___ Data to process
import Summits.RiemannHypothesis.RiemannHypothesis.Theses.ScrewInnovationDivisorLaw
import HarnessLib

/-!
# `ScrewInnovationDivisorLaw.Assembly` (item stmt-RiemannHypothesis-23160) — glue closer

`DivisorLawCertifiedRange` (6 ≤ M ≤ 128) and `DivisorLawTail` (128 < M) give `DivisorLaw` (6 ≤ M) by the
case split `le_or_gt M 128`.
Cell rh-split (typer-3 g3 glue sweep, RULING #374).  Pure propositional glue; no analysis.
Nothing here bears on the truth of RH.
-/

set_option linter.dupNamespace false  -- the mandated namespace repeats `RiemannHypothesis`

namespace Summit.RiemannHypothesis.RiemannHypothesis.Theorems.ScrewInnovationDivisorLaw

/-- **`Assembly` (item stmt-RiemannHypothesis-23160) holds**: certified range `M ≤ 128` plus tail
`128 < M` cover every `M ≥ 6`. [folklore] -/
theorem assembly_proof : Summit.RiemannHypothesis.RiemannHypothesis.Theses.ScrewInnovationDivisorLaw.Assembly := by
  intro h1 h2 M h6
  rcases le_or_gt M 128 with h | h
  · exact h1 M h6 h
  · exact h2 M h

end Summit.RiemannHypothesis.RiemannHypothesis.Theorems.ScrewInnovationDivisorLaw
______
___ Data to process
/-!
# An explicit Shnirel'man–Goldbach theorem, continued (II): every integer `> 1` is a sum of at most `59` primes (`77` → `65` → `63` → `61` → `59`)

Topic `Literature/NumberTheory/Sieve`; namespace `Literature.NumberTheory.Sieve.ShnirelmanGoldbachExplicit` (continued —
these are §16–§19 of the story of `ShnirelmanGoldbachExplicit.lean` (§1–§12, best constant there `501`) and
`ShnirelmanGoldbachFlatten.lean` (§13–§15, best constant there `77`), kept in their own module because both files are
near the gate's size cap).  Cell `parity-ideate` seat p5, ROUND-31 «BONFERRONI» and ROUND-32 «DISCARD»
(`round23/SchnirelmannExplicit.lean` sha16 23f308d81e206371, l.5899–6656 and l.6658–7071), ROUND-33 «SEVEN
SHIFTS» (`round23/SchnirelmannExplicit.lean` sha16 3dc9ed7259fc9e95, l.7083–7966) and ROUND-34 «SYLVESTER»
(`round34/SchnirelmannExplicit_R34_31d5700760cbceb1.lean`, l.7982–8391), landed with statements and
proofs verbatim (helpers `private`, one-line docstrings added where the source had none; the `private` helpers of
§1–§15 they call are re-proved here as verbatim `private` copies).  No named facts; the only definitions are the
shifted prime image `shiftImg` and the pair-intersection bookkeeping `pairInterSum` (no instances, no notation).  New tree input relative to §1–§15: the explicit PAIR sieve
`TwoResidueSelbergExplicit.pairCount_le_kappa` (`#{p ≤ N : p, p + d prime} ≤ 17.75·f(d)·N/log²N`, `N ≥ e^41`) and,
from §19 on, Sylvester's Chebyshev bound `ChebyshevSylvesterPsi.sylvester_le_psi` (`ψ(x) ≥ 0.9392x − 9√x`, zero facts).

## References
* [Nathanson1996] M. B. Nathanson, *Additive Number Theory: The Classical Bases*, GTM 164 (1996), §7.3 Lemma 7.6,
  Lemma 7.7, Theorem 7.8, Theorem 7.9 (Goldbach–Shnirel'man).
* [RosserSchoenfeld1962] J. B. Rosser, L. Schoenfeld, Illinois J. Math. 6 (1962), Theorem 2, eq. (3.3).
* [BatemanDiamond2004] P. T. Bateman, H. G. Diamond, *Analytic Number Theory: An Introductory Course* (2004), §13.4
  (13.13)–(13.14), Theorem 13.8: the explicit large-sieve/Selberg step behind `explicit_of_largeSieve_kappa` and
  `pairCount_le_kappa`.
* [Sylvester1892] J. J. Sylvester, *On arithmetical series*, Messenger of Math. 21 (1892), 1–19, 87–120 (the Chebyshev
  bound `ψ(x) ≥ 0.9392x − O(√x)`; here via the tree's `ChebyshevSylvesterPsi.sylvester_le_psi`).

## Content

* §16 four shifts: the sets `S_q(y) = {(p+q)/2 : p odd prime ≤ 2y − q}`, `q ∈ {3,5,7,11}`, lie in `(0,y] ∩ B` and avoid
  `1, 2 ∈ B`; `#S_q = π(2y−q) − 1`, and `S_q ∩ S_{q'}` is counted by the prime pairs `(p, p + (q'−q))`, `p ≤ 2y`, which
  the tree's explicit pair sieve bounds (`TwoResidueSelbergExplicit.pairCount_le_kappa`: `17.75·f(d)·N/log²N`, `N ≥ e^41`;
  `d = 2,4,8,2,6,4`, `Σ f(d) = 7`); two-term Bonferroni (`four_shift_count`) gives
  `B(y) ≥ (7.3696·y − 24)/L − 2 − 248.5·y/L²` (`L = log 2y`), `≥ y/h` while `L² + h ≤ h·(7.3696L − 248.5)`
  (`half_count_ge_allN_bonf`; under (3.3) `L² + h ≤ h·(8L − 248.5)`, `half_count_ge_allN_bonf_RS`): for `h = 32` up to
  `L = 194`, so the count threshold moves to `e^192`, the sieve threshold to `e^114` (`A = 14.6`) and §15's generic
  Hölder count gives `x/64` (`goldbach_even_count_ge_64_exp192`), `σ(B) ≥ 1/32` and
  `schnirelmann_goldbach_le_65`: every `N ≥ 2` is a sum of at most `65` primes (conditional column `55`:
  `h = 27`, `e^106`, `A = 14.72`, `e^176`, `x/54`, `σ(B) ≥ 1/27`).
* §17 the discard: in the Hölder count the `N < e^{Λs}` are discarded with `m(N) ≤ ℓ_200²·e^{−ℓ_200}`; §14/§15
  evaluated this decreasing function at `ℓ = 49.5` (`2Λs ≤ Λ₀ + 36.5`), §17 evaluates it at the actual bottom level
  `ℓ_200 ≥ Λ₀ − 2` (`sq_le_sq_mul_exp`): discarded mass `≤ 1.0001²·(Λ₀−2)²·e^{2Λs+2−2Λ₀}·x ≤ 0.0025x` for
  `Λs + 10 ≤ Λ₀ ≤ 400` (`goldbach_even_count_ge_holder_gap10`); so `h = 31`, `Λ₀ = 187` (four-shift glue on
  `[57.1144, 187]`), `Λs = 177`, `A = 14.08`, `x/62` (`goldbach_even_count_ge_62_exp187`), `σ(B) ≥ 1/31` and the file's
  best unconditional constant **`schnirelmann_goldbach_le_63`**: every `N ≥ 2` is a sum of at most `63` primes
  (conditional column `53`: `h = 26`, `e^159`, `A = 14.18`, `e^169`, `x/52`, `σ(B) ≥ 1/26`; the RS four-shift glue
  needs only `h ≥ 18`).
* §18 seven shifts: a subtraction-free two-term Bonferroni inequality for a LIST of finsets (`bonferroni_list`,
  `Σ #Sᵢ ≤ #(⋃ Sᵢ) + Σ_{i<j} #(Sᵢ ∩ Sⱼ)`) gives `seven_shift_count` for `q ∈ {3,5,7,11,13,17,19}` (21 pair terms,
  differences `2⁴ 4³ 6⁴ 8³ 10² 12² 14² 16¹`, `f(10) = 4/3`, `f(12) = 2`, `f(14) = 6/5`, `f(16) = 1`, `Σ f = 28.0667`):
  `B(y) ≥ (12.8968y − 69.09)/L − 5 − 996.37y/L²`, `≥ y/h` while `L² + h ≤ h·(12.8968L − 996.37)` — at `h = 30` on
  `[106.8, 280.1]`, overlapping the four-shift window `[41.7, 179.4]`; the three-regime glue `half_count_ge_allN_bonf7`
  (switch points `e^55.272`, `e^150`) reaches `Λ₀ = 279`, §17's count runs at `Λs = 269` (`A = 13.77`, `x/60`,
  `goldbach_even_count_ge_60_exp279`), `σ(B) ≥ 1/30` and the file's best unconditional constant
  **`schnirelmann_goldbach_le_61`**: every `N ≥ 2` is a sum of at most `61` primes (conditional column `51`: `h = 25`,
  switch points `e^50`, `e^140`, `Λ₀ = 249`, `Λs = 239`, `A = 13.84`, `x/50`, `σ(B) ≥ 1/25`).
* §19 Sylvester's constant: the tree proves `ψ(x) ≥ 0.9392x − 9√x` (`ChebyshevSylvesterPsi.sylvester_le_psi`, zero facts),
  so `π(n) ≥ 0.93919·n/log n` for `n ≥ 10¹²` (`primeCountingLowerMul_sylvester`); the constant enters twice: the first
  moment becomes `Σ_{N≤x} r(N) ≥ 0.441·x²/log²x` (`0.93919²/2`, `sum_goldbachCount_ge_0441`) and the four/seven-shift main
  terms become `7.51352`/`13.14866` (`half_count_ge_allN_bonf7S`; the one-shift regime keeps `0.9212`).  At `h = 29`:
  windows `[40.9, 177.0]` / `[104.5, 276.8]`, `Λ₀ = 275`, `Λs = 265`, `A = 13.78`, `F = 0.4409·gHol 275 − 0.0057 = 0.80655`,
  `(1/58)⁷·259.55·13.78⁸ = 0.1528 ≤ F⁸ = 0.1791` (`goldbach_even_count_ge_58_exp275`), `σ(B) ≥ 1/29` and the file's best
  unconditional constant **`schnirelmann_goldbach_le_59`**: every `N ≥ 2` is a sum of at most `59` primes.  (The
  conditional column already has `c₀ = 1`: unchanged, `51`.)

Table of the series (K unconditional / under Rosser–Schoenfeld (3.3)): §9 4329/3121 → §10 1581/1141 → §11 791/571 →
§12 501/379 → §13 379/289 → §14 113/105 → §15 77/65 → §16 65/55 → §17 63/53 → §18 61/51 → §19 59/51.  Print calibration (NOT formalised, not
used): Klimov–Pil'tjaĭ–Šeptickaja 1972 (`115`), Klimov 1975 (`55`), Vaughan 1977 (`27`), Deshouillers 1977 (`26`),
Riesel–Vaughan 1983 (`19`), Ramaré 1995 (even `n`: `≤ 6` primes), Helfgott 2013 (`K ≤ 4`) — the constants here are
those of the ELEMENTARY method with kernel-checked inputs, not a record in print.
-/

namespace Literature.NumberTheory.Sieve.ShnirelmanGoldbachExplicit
______
## [Work item]
For the word "switch", show every line of the entries that holds it.

## [Task output]
  (switch points `e^55.272`, `e^150`) reaches `Λ₀ = 279`, §17's count runs at `Λs = 269` (`A = 13.77`, `x/60`,
  switch points `e^50`, `e^140`, `Λ₀ = 249`, `Λs = 239`, `A = 13.84`, `x/50`, `σ(B) ≥ 1/25`).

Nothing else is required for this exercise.